Once a node has been explored, we can compute the minimum RHS value that would produce the same solutions and the minimum RHS value, if any, that would produce more solutions. In Fig. 1(c), the interval of equivalent integer values for the RHS of the inequalities on the remaining variables is shown next to each node. For example, in the penultimate layer we have the intervals of RHS values for \(-3x_3\) as LHS, which includes \([-3,-1]\) for the node that is reached by the three assignments to \(x_1\) and \(x_2\) that we discussed previously.

However, we cannot directly apply the same method to problems with multiple inequalities and expect to find all the nodes that are equivalent. For example, in Fig. 2 we have three equivalent formulations for the solution set \(\{ (0,0), (0,1), (1,0) \}\). The inequality with LHS \(5 x_1 + 4 x_2\) has equivalent RHS values in [5, 8]. The inequality with LHS \(6 x_1 + 10 x_2\) has equivalent RHS values in [10, 15]. But there are equivalent RHS values beyond \([5,8] \times [10,15]\): if the RHS of only one inequality is made larger, such as in the first two examples of Fig. 2, the other inequality prevents the inclusion of solution (1, 1). In other words, not every inequality needs to separate every infeasible solution.

Fig. 2.
figure 2

Equivalent formulations in which the inequalities have the same functions in the Left-Hand Side (LHS) but different values in the Right-Hand Side (RHS).

3 Related Work

Put in context, our work may also improve exhaustive search. Even in cases where the goal is not to construct a decision diagram for the set of solutions, the characterization of a state for the nodes of the corresponding decision diagram based on their solution sets can be exploited to avoid redundant work during the branch-and-bound process.

Beyond the case in which all RHS values are the same, prior work on identifying equivalent branch-and-bound nodes has focused on detecting inequalities that are always satisfied. One example is the detection of unrestricted subtrees, in which any assignment to the remaining variables is feasible  [3]. The same principle was later used to ignore all unrestricted inequalities and only compare the RHS values of inequalities that separate at least one solution  [44]. That can be particularly helpful with set covering constraints, in which it suffices to have one variable assigned to 1. This line of work relies on computing the minimum RHS value after which each inequality does not separate any solution, and therefore any RHS value larger than that is deemed equivalent. For example, in Fig. 1(c) the first node in the penultimate layer allows both possible values to \(x_3\), which for the LHS \(-3x_3\) implies a RHS of 0 or more. In constrast to  [44], the present paper aims to identify all nodes that can be merged during the top-down construction of a decision diagram corresponding to an ILP formulation.
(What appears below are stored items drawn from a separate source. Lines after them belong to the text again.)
import Literature.MathematicalPhysics.QuantumFieldTheory.Balaban1983to89.B6Partition118KLevelTorusCentral

/-!
# `Balaban1983to89.B6Partition118KLevelTorusWindow` — T. Bałaban, *Propagators and renormalization transformations for lattice gauge theories. II*,
# Commun. Math. Phys. **96** (1984) 223–250 [Balaban1984PropagatorsII], (2.2) p. 224, (2.36) p. 229, p. 238–239 (the windows `□̃³` of Prop. 2.6): THE
# RADIUS-PARAMETRIC TWO-LEVEL WINDOW AND DEPTH OF A BALL AROUND THE CENTRAL CUBE of the canonical chart of a torus cube — `(ρ + S_j/2)·L ≤ R·S_j ⟹` every
# chart site within `ρ` of the centre has level `j₀` or `j₀ + 1` for one `j₀ ∈ {j − 1, j}` ((2.2) at the cube's witness), and the sites of the `ρ`-ball are
# `w`-deep whenever `ρ + w` fits under the centre bounds (file 5 of route (A) of B6-CLOSURE §5 item 11; r03 g19's request for the member windows of (d5-b))

statement-level skeleton of published theorems with citation tags; proofs where landed; nothing here is a claim about the Yang–Mills mass gap

PDF held: `paper:balaban1984-cmp96-propagators-rt-ii` (journal page = PDF page + 222): p. 224 [PDF 2] ((2.2): *"(L^jη)^{−1}dist(Ω_j^c, Ω_{j+1}) > RM"*), p. 230
[PDF 8] (*"□ … intersecting maybe the domain B^{j+1}(Λ_{j+1})"*), p. 238 [PDF 16] (*"we take the cube □̃³ and identify it with a torus T_□"*); read from the tree
transcriptions in `…B6MultiLevelBoxOperator` (p21, `Domains.sep`/`lev_window`/`not_both_sides`) and `…B6Partition118KLevelTorusCentral`.

CITATION HEADER (lean-in-tree rule) — WHAT IS REPRODUCED.  Phase-2 file of the `lit-balaban` typed skeleton (HOME `run/shared/lean/pub/lit-balaban/`), seat
**p38 gen 26**; SKELETON rows **B6.Eq2.2** × **B6.Eq2.36** × **B6.Prop2.6** (cells only; decls of record untouched; owner r03, referee ref-4).  File 3
(`…Central`) gave the two-level window and the `S_k`-depth of the FIXED `3S_j/2`-collar of the central cube `cc c`; r03's member window of Prop. 2.6 (one full
period of the member torus `T_□`, up to `≈ 7L·S_j` above the centre; `…B6IndexCorrV1.hagree_domT`'s `hlev`, `…B6FullWindowReachV1`) needs both facts on a ball
of ARBITRARY radius `ρ`, with the (2.2)-constant `R` and the room in the chart as explicit hypotheses (r03 g19, 2026-08-23T03:16:38Z).  THIS FILE:
* §1 **`two_level_ball`**: `(ρ + S_j/2)·L ≤ R·S_j ⟹ ∃ j₀ ∈ {j − 1, j}, ∀ w, dist(w, ctr) ≤ ρ → j₀ ≤ lev w ≤ j₀ + 1` — (2.2) `Domains.sep` of the chart family
  at levels `j − 1`, `j + 1` (against the cube's witness, a level-`j` site within `S_j/2` of the centre) and `j` (no two sites of levels `j − 1` and `j + 1` in
  the ball); `lev_ge_of_dist_le`/`lev_le_of_dist_le` are the one-sided halves; the torus reading is file 3's `lev_σch`;
* §2 **`siteDeep_of_dist_le_of_room`**: `ρ + w ≤ 2S_k + S_j/2` and `ρ + w ≤ (P_μ − 3)S_k + S_j/2 ⟹` every chart site within `ρ` of the centre is `w`-deep
  (file 3's `ctr_cc_bounds`), and `blkDeep_of_room` for a block all of whose sites lie in the ball.
No `def`, no new fact; standard axioms.
HONEST SCOPE. Pure bookkeeping on p21's integer box/torus; the radius, the depth and the largeness of `R` are the consumer's inputs (print: `R` large,
(2.2)); `P_μ ≥ 4`; NOT summit progress.  Unit `lit-balaban-p38` (gen 26), 2026-08-23.
-/

namespace Literature.MathematicalPhysics.QuantumFieldTheory.Balaban1983to89.B6Partition118KLevelTorusWindow

open Literature.MathematicalPhysics.QuantumFieldTheory.Balaban1983to89.B4ContourShift (supNorm)
open Literature.MathematicalPhysics.QuantumFieldTheory.Balaban1983to89.B4Reflection242 (boxDom mem_boxDom)
open Literature.MathematicalPhysics.QuantumFieldTheory.Balaban1983to89.B6MultiLevelBoxOperator (Domains N0 bigSide bigSide_succ one_le_bigSide)
open Literature.MathematicalPhysics.QuantumFieldTheory.Balaban1983to89.B6MultiLevelTorusOperator (TDomains)
open Literature.MathematicalPhysics.QuantumFieldTheory.Balaban1983to89.B6Geom246MultiLevelBox (bset blkOf toR supNorm_eq_dist)
open Literature.MathematicalPhysics.QuantumFieldTheory.Balaban1983to89.B6Cover236MultiLevelBlocks (cubes ctr wit lev_wit blk_wit dist_toR_ctr_le)
open Literature.MathematicalPhysics.QuantumFieldTheory.Balaban1983to89.B6TorusDepthDistance (SiteDeep BlkDeep)
open Literature.MathematicalPhysics.QuantumFieldTheory.Balaban1983to89.B6Partition118KLevelTorusCentral (Dch cc side_cc ctr_cc_bounds level_bounds)

variable {d : ℕ} {ℓ Mh k R : ℕ} {P : Fin (d + 1) → ℕ} {D : TDomains d ℓ Mh k P R}

/-! ## §1  The two-level window of a ball around the central cube -/

/-- a chart site within `ρ` of the centre of the central cube is within `ρ + S_j/2` (sup norm) of the cube's witness (a level-`j` chart site of the big block).
[cite: Balaban1984PropagatorsII, p.229 («with a center y ∈ Λ_j»), bookkeeping] -/
theorem supNorm_sub_wit_le (hMh : 1 ≤ Mh) (hP4 : ∀ μ, 4 ≤ P μ) (c : ↥(cubes D.toDomains)) {ρ : ℝ} {w : ↥(boxDom (N0 ℓ Mh k P))}
    (hw : dist (toR w.1) (ctr (Dch D c) (cc D hMh hP4 c)) ≤ ρ) :
    supNorm (w.1 - (wit (Dch D c) (cc D hMh hP4 c)).1) ≤ ρ + (bigSide ℓ Mh c.1.1 : ℝ) / 2 := by
  have hwit : dist (toR (wit (Dch D c) (cc D hMh hP4 c)).1) (ctr (Dch D c) (cc D hMh hP4 c)) ≤ (bigSide ℓ Mh c.1.1 : ℝ) / 2 := by
    rw [← side_cc hMh hP4 c]; exact dist_toR_ctr_le (Dch D c) hMh (blk_wit (Dch D c) (cc D hMh hP4 c))
  rw [supNorm_eq_dist]
  linarith [dist_triangle_right (toR w.1) (toR (wit (Dch D c) (cc D hMh hP4 c)).1) (ctr (Dch D c) (cc D hMh hP4 c))]

/-- **LEVELS `≥ j − 1` ON THE BALL**: `(ρ + S_j/2)·L ≤ R·S_j ⟹ j ≤ lev w + 1` for every chart site within `ρ` of the centre ((2.2) at level `j − 1` between
`w` and the witness: `R·S_j/L = R·M·L^{j−1} < |w − wit| ≤ ρ + S_j/2` would follow otherwise). [cite: Balaban1984PropagatorsII, (2.2) p.224] -/
theorem lev_ge_of_dist_le (hMh : 1 ≤ Mh) (hP4 : ∀ μ, 4 ≤ P μ) (c : ↥(cubes D.toDomains)) {ρ : ℝ}
    (hρ : (ρ + (bigSide ℓ Mh c.1.1 : ℝ) / 2) * ((ℓ : ℝ) + 1) ≤ (R : ℝ) * (bigSide ℓ Mh c.1.1 : ℝ)) {w : ↥(boxDom (N0 ℓ Mh k P))}
    (hw : dist (toR w.1) (ctr (Dch D c) (cc D hMh hP4 c)) ≤ ρ) : c.1.1 ≤ (Dch D c).lev w.1 + 1 := by
  by_contra hlt
  push Not at hlt
  obtain ⟨hj1, -⟩ := level_bounds D.toDomains c
  obtain ⟨i, hi⟩ : ∃ i, c.1.1 = i + 1 := ⟨c.1.1 - 1, by omega⟩
  have hlw : (Dch D c).lev (wit (Dch D c) (cc D hMh hP4 c)).1 = c.1.1 := lev_wit (Dch D c) (cc D hMh hP4 c)
  have hsep := (Dch D c).sep i w.1 w.2 (wit (Dch D c) (cc D hMh hP4 c)).1 (wit (Dch D c) (cc D hMh hP4 c)).2 (by omega) (by omega)
  have hnear := supNorm_sub_wit_le hMh hP4 c hw
  have eS : (bigSide ℓ Mh c.1.1 : ℝ) = ((ℓ : ℝ) + 1) * (bigSide ℓ Mh i : ℝ) := by rw [hi, bigSide_succ]; push_cast; ring
  have e1 : ((R * bigSide ℓ Mh i : ℕ) : ℝ) = (R : ℝ) * (bigSide ℓ Mh i : ℝ) := by push_cast; ring
  rw [e1] at hsep
  rw [eS] at hρ
  have hL : (0 : ℝ) < (ℓ : ℝ) + 1 := by positivity
  have hb : (0 : ℝ) ≤ (bigSide ℓ Mh i : ℝ) := by positivity
  -- `(ρ + S/2)·L ≤ R·L·S_i` gives `ρ + S/2 ≤ R·S_i < |w − wit| ≤ ρ + S/2`
  have h1 : ρ + ((ℓ : ℝ) + 1) * (bigSide ℓ Mh i : ℝ) / 2 ≤ (R : ℝ) * (bigSide ℓ Mh i : ℝ) := by
    have := hρ; nlinarith
  linarith

/-- **LEVELS `≤ j + 1` ON THE BALL**: `(ρ + S_j/2)·L ≤ R·S_j ⟹ lev w ≤ j + 1` ((2.2) at level `j + 1` between the witness and `w`).
[cite: Balaban1984PropagatorsII, (2.2) p.224, p.230 («intersecting maybe the domain B^{j+1}(Λ_{j+1})»)] -/
theorem lev_le_of_dist_le (hMh : 1 ≤ Mh) (hP4 : ∀ μ, 4 ≤ P μ) (c : ↥(cubes D.toDomains)) {ρ : ℝ}
    (hρ : (ρ + (bigSide ℓ Mh c.1.1 : ℝ) / 2) * ((ℓ : ℝ) + 1) ≤ (R : ℝ) * (bigSide ℓ Mh c.1.1 : ℝ)) {w : ↥(boxDom (N0 ℓ Mh k P))}
    (hw : dist (toR w.1) (ctr (Dch D c) (cc D hMh hP4 c)) ≤ ρ) : (Dch D c).lev w.1 ≤ c.1.1 + 1 := by
  by_contra hlt
  push Not at hlt
  have hlw : (Dch D c).lev (wit (Dch D c) (cc D hMh hP4 c)).1 = c.1.1 := lev_wit (Dch D c) (cc D hMh hP4 c)
  have hsep := (Dch D c).sep (c.1.1 + 1) (wit (Dch D c) (cc D hMh hP4 c)).1 (wit (Dch D c) (cc D hMh hP4 c)).2 w.1 w.2 (by omega) (by omega)
  have hnear := supNorm_sub_wit_le hMh hP4 c hw
  have hsym : supNorm ((wit (Dch D c) (cc D hMh hP4 c)).1 - w.1) = supNorm (w.1 - (wit (Dch D c) (cc D hMh hP4 c)).1) := by
    rw [supNorm_eq_dist, supNorm_eq_dist, dist_comm]
  rw [hsym] at hsep
  have eS : (bigSide ℓ Mh (c.1.1 + 1) : ℝ) = ((ℓ : ℝ) + 1) * (bigSide ℓ Mh c.1.1 : ℝ) := by rw [bigSide_succ]; push_cast; ring
  have e1 : ((R * bigSide ℓ Mh (c.1.1 + 1) : ℕ) : ℝ) = (R : ℝ) * (((ℓ : ℝ) + 1) * (bigSide ℓ Mh c.1.1 : ℝ)) := by rw [← eS]; push_cast; ring
  rw [e1] at hsep
  have hL : (1 : ℝ) ≤ (ℓ : ℝ) + 1 := by
    have h : (0 : ℝ) ≤ ℓ := by positivity
    linarith
  have hb : (0 : ℝ) ≤ (bigSide ℓ Mh c.1.1 : ℝ) := by positivity
  have hR0 : (0 : ℝ) ≤ (R : ℝ) := by positivity
  -- `ρ + S/2 ≤ (ρ + S/2)·L ≤ R·S ≤ R·L·S < |w − wit| ≤ ρ + S/2`
  have h1 : ρ + (bigSide ℓ Mh c.1.1 : ℝ) / 2 ≤ (R : ℝ) * (bigSide ℓ Mh c.1.1 : ℝ) := by
    have hρ0 : 0 ≤ ρ := le_trans dist_nonneg hw
    nlinarith
  have h2 : (R : ℝ) * (bigSide ℓ Mh c.1.1 : ℝ) ≤ (R : ℝ) * (((ℓ : ℝ) + 1) * (bigSide ℓ Mh c.1.1 : ℝ)) := by nlinarith
  linarith

/-- **NEVER BOTH `j − 1` AND `j + 1` ON THE BALL** ((2.2) at level `j` between the two sites: `R·S_j < 2ρ ≤ (ρ + S_j/2)·L`).
[cite: Balaban1984PropagatorsII, (2.2) p.224, p.235 («either □̃ ⊂ B^j(Λ_j), or it intersects B^{j+1}(Λ_{j+1}) also»)] -/
theorem not_both_sides_of_dist_le (hℓ : 1 ≤ ℓ) (hMh : 1 ≤ Mh) (hP4 : ∀ μ, 4 ≤ P μ) (c : ↥(cubes D.toDomains)) {ρ : ℝ}
    (hρ : (ρ + (bigSide ℓ Mh c.1.1 : ℝ) / 2) * ((ℓ : ℝ) + 1) ≤ (R : ℝ) * (bigSide ℓ Mh c.1.1 : ℝ)) {w w' : ↥(boxDom (N0 ℓ Mh k P))}
    (hw : dist (toR w.1) (ctr (Dch D c) (cc D hMh hP4 c)) ≤ ρ) (hw' : dist (toR w'.1) (ctr (Dch D c) (cc D hMh hP4 c)) ≤ ρ)
    (hl : (Dch D c).lev w.1 + 1 = c.1.1) (hl' : (Dch D c).lev w'.1 = c.1.1 + 1) : False := by
  have hsep := (Dch D c).sep c.1.1 w.1 w.2 w'.1 w'.2 (by omega) (by omega)
  have e1 : ((R * bigSide ℓ Mh c.1.1 : ℕ) : ℝ) = (R : ℝ) * (bigSide ℓ Mh c.1.1 : ℝ) := by push_cast; ring
  rw [e1, supNorm_eq_dist] at hsep
  have htri : dist (toR w.1) (toR w'.1) ≤ 2 * ρ := by
    linarith [dist_triangle_right (toR w.1) (toR w'.1) (ctr (Dch D c) (cc D hMh hP4 c))]
  have hL : (2 : ℝ) ≤ (ℓ : ℝ) + 1 := by
    have h : (1 : ℝ) ≤ ℓ := by exact_mod_cast hℓ
    linarith
  have hb : (0 : ℝ) ≤ (bigSide ℓ Mh c.1.1 : ℝ) := by positivity
  have hρ0 : 0 ≤ ρ := le_trans dist_nonneg hw
  nlinarith

/-- **THE TWO-LEVEL WINDOW OF THE `ρ`-BALL**: if `(ρ + S_j/2)·L ≤ R·S_j` then there is `j₀ ∈ {j − 1, j}` such that every chart site within `ρ` of the centre of
the central cube has chart level `j₀` or `j₀ + 1` (the torus level of `σ_c w` is this chart level, file 3's `lev_σch`) — r03's `hlev` on a member window of any
size, given (2.2) with `R` that large. [cite: Balaban1984PropagatorsII, (2.2) p.224, p.230, p.238 («we take the cube □̃³ and identify it with a torus T_□»)] -/
theorem two_level_ball (hℓ : 1 ≤ ℓ) (hMh : 1 ≤ Mh) (hP4 : ∀ μ, 4 ≤ P μ) (c : ↥(cubes D.toDomains)) {ρ : ℝ}
    (hρ : (ρ + (bigSide ℓ Mh c.1.1 : ℝ) / 2) * ((ℓ : ℝ) + 1) ≤ (R : ℝ) * (bigSide ℓ Mh c.1.1 : ℝ)) :
    ∃ j₀ : ℕ, (j₀ + 1 = c.1.1 ∨ j₀ = c.1.1) ∧ ∀ w : ↥(boxDom (N0 ℓ Mh k P)),
      dist (toR w.1) (ctr (Dch D c) (cc D hMh hP4 c)) ≤ ρ → j₀ ≤ (Dch D c).lev w.1 ∧ (Dch D c).lev w.1 ≤ j₀ + 1 := by
  have hj1 : 1 ≤ c.1.1 := (level_bounds D.toDomains c).1
  by_cases hdown : ∃ w₀ : ↥(boxDom (N0 ℓ Mh k P)), dist (toR w₀.1) (ctr (Dch D c) (cc D hMh hP4 c)) ≤ ρ ∧ (Dch D c).lev w₀.1 + 1 = c.1.1
  · obtain ⟨w₀, hw₀, hl₀⟩ := hdown
    refine ⟨c.1.1 - 1, Or.inl (by omega), fun w hw => ?_⟩
    have h1 := lev_ge_of_dist_le hMh hP4 c hρ hw
    have hne : (Dch D c).lev w.1 ≠ c.1.1 + 1 := fun h => not_both_sides_of_dist_le hℓ hMh hP4 c hρ hw₀ hw hl₀ h
    have h2 := lev_le_of_dist_le hMh hP4 c hρ hw
    constructor <;> omega
  · push Not at hdown
    refine ⟨c.1.1, Or.inr rfl, fun w hw => ?_⟩
    have h1 := lev_ge_of_dist_le hMh hP4 c hρ hw
    have h2 := lev_le_of_dist_le hMh hP4 c hρ hw
    have hne := hdown w hw
    constructor <;> omega

/-! ## §2  The depth of a ball around the central cube -/

/-- **THE `ρ`-BALL IS `w`-DEEP WHEN `ρ + w` FITS UNDER THE CENTRE BOUNDS**: `ρ + w ≤ 2S_k + S_j/2` (below) and `ρ + w ≤ (P_μ − 3)S_k + S_j/2` (above) make every
chart site within `ρ` of the centre of the central cube `w`-deep (file 3's `ctr_cc_bounds`; `siteDeep_of_dist_le` is the case `ρ = 3S_j/2`, `w = S_k`, `P ≥ 5`).
[cite: Balaban1984PropagatorsII, (2.36) p.229 with (2.46) p.231, dictionary (charts)] -/
theorem siteDeep_of_dist_le_of_room (hMh : 1 ≤ Mh) (hP4 : ∀ μ, 4 ≤ P μ) (c : ↥(cubes D.toDomains)) {ρ : ℝ} {w : ℤ}
    (hlo : ρ + (w : ℝ) ≤ 2 * (bigSide ℓ Mh k : ℝ) + (bigSide ℓ Mh c.1.1 : ℝ) / 2)
    (hhi : ∀ μ, ρ + (w : ℝ) ≤ ((P μ : ℝ) - 3) * (bigSide ℓ Mh k : ℝ) + (bigSide ℓ Mh c.1.1 : ℝ) / 2)
    {x : ↥(boxDom (N0 ℓ Mh k P))} (h : dist (toR x.1) (ctr (Dch D c) (cc D hMh hP4 c)) ≤ ρ) :
    SiteDeep (N0 ℓ Mh k P) w x.1 := by
  intro μ
  obtain ⟨h1, h2⟩ := ctr_cc_bounds hMh hP4 c μ
  have hμ := (dist_le_pi_dist (toR x.1) _ μ).trans h
  rw [Real.dist_eq, abs_le] at hμ
  have ex : toR x.1 μ = (x.1 μ : ℝ) := rfl
  rw [ex] at hμ
  have hhiμ := hhi μ
  have hlo' : ((w : ℤ) : ℝ) ≤ ((x.1 μ : ℤ) : ℝ) := by linarith [hμ.1]
  have hhi' : ((x.1 μ + w : ℤ) : ℝ) ≤ (((N0 ℓ Mh k P μ : ℕ) : ℤ) : ℝ) := by
    rw [Int.cast_add, Int.cast_natCast]; linarith [hμ.2]
  exact ⟨Int.cast_le.1 hlo', Int.cast_le.1 hhi'⟩

/-- **A BLOCK WHOSE SITES LIE IN THE BALL IS `w`-DEEP** under the same room hypotheses. [cite: Balaban1984PropagatorsII, (2.45) p.231, dictionary (charts)] -/
theorem blkDeep_of_room (hMh : 1 ≤ Mh) (hP4 : ∀ μ, 4 ≤ P μ) (c : ↥(cubes D.toDomains)) {ρ : ℝ} {w : ℤ}
    (hlo : ρ + (w : ℝ) ≤ 2 * (bigSide ℓ Mh k : ℝ) + (bigSide ℓ Mh c.1.1 : ℝ) / 2)
    (hhi : ∀ μ, ρ + (w : ℝ) ≤ ((P μ : ℝ) - 3) * (bigSide ℓ Mh k : ℝ) + (bigSide ℓ Mh c.1.1 : ℝ) / 2)
    {b : ↥(bset (Dch D c))} (hb : ∀ x : ↥(boxDom (N0 ℓ Mh k P)), blkOf (Dch D c) x = b → dist (toR x.1) (ctr (Dch D c) (cc D hMh hP4 c)) ≤ ρ) :
    BlkDeep (Dch D c) w b :=
  fun x hx => siteDeep_of_dist_le_of_room hMh hP4 c hlo hhi (hb x hx)

end Literature.MathematicalPhysics.QuantumFieldTheory.Balaban1983to89.B6Partition118KLevelTorusWindow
Hence, we also compare different RHS values that exclude at least one solution.

While the search effort may decrease, it can still be substantial and depend on other factors. First, the size of a reduced decision diagram for a single constraint can be exponential on the number of variables for any order of variable selectors  [30]. Second, finding a better order of variable selectors for binary decision diagrams is NP-complete  [13], hence implying that it is NP-hard to find an order of variable selections that minimizes the size of the decision diagram  [6, 22]. Nevertheless, some ordering heuristics have been found to work well in practice  [6, 7], while strong bounds for the size of the decision diagrams according to the ordering of variable selectors have been shown for certain classes of problems  [28]. In other cases, a convenient order may be deduced from the context of the problem. For example, by identifying a temporal relationship among the decision variables, such as in sequencing and scheduling problems  [17, 42].

A related approach consists of analyzing dominance relations among branch-and-bound nodes  [31, 35]. When exploring a node u, we may wonder if there is another node v that can be reached by fixing the same variables with different values such that (i) the assignments leading to v are preferable according to the objective function; and (ii) v defines a relaxation of the subproblem defined by u, in which case all solutions that can be found by exploring u can also be found by exploring v  [16, 23, 24]. If such a node v exists and we only want to find an optimal solution, then we can safely prune the subtree rooted at u and only explore the subtree rooted at v. However, such an approach is not fully compatible with enumerating solutions because the subproblems on u and v may not have the same set of solutions. Furthermore, a change in the objective function could make the discarded node u preferable to node v in applications of reoptimization. Finally, finding such a node v may entail solving an optimization problem on the variables that are fixed to reach node u, and thus it only pays off closer to the root node because not many variables have been assigned yet.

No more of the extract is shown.